Dataset:
/-
Copyright (c) 2026 the pub-hodgecm-mathlib formalisation cell (harness21).  Prover seat hodgecm-mathlib-LH4-p05 (g3), req620 Track A «(D-RAM) FOUR-FRAME» squad
(unit U3_Laws; (KMS) ROAD «MODULO κ-STAGE B», κ-Stage A: the CLASS-BY-CLASS refinement of ★ (O2b) p14 `…DiagonalOrbitFibreCount` that the κ-twist (Oκ2b) consumes;
dealer LH4-plan (g11) WORD #20∕#21; plan `F0/P3c/LH4/LH4-p05/g3/PLAN-KMS-modKappaStageB.v1`).  2026-09-04.
-/
import Summits.HodgeConjecture.HodgeConjecture.Theorems.F0P3cDyRamDiagonalOrbitFibreCount      -- ★ (O2b) PART 3 p856017 (LH4-p14): brings PART 1 (index identity, coset representatives), PART 2 (transport, classes, decomposition), ★ M, ★ TorusDefs
import Mathlib.Tactic.FieldSimp
import HarnessLib

/-!
# Crux `H413`, line LH4 «(D-RAM) FOUR-FRAME» road — unit U3_Laws (iii), MS∕KMS ROAD A Stage A, brick (O2b) CLASS BY CLASS:
# along a unit-torus orbit, the sign class `e` contributes ONE `H`-translate (`[S̃-stabiliser : H]` lattices) iff `w⁻¹c^{e} ∈ N(𝒯)·S_F(M₀)`, and `#good · [· : H] · [𝒰 : S_F] = 8 · [𝒯 : S̃]`

Cell `hodgecm-mathlib` (D-0151), FLOOR 0, crux item H413 = `stmt-HodgeConjecture-24833`, route of record `HCCMUnconditional`; squad F0∕P3c∕LH4 (req618∕req620); registered stubs served:
`F0P3cDyRamFourFrameU3.stub_U3_stableModelSum` ∕ `stub_U3_kappaModelSum` (tree `Cruxes/H413/Lines/F0_P3c_DyRamFourFrame_U3_Laws.lean` ED. 7 :109 ∕ :407).  THEOREMS ONLY (no `def`,
no instance, no notation, no `sorry`); lane `--supports stmt-HodgeConjecture-24833` (count-neutral).

THE MATHEMATICS = ★ (O2b) (LH4-p14, `finsum_ncard_fibre_mul_relIndex_eq_of_exists`) steps (1)–(7) VERBATIM, but EXPORTED PER SIGN CLASS instead of summed over the eight
classes: `σ` an isometric involution, `|ϖ| = exp(−1)` with unit avatar `ϖu`, `c = ↑cU` a `σ`-fixed NON-NORM unit with the (NI2) dichotomy, `M₀` an `𝒪`-submodule with FINITE
unit-torus orbit, `tv` a type whose polarisation fibre over `M₀` is one `S_F(M₀)`-coset (`hcoset`), a polarisation `D₁ = N(ϖu^{a₀})·w` (`w ∈ 𝒰`; ★ `exists_zpow_fixedUnit_decomposition`).
For each class `e`, the lattices `M` of the orbit `𝒯·M₀` for which `diag(ϖu^{a})·M` is a type-tv vertex of `diag(d_e)` for some (then unique, `a = a₀`) exponent form ONE translate of
the `H`-orbit of `M₀` (`H = 𝒯 ∩ N⁻¹(S_F(M₀))`, size `[latticeStabilizer M₀ : H]`) when `e` is GOOD — `w⁻¹c^{e} ∈ N(𝒯) ⊔ S_F(M₀)` — and the empty set otherwise (first conjunct);
and PART 1's index identity reads `#{e good} · [latticeStabilizer M₀ : H] · [𝒰 : S_F(M₀)] = 8 · [𝒯 : S̃(M₀)]` (second conjunct).  Summing the first conjunct over `e` and using the
second gives back ★ PART 3; weighting the classes by `χ⁰_i(e)` gives (Oκ2b) (`…DiagonalKappaOrbitFibreCount`, this seat).
* `finsum_ncard_fibre_class_eq_and_index` — the two conjuncts above, for every polarised `M₀` with finite orbit and the one-coset property.
HONEST LABEL.  Count-neutral (`--supports`); nothing printed is asserted; (MS)∕(KMS) stay PROVER TARGETS; `HC_CM` is proved only modulo the 7 printed citations (2 remaining named
inputs: hLiu418 = `stmt-HodgeConjecture-24832`, h413 = `stmt-HodgeConjecture-24833`) until rung 0 closes.

## References
* [Kottwitz1986BaseChangeUnits] R. E. Kottwitz, *Base change for unit elements of Hecke algebras*, Compositio Math. 60 (1986), §1 pp. 240–241.
* [Rogawski1990] J. D. Rogawski, *Automorphic Representations of Unitary Groups in Three Variables*, Ann. of Math. Stud. 123 (1990), §4.9 Prop. 4.9.1 (a) p. 55.
* [Serre1979] J.-P. Serre, *Local Fields*, GTM 67 (1979), Ch. V §3 (norm classes of units).
-/

set_option autoImplicit false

Exercise prompt:
Print exactly the lines above, between the one holding "otherwise (first conjunct);" and the one holding "## References", inclusive, and nothing besides.

Output below:
the `H`-orbit of `M₀` (`H = 𝒯 ∩ N⁻¹(S_F(M₀))`, size `[latticeStabilizer M₀ : H]`) when `e` is GOOD — `w⁻¹c^{e} ∈ N(𝒯) ⊔ S_F(M₀)` — and the empty set otherwise (first conjunct);
and PART 1's index identity reads `#{e good} · [latticeStabilizer M₀ : H] · [𝒰 : S_F(M₀)] = 8 · [𝒯 : S̃(M₀)]` (second conjunct).  Summing the first conjunct over `e` and using the
second gives back ★ PART 3; weighting the classes by `χ⁰_i(e)` gives (Oκ2b) (`…DiagonalKappaOrbitFibreCount`, this seat).
* `finsum_ncard_fibre_class_eq_and_index` — the two conjuncts above, for every polarised `M₀` with finite orbit and the one-coset property.
HONEST LABEL.  Count-neutral (`--supports`); nothing printed is asserted; (MS)∕(KMS) stay PROVER TARGETS; `HC_CM` is proved only modulo the 7 printed citations (2 remaining named
inputs: hLiu418 = `stmt-HodgeConjecture-24832`, h413 = `stmt-HodgeConjecture-24833`) until rung 0 closes.

## References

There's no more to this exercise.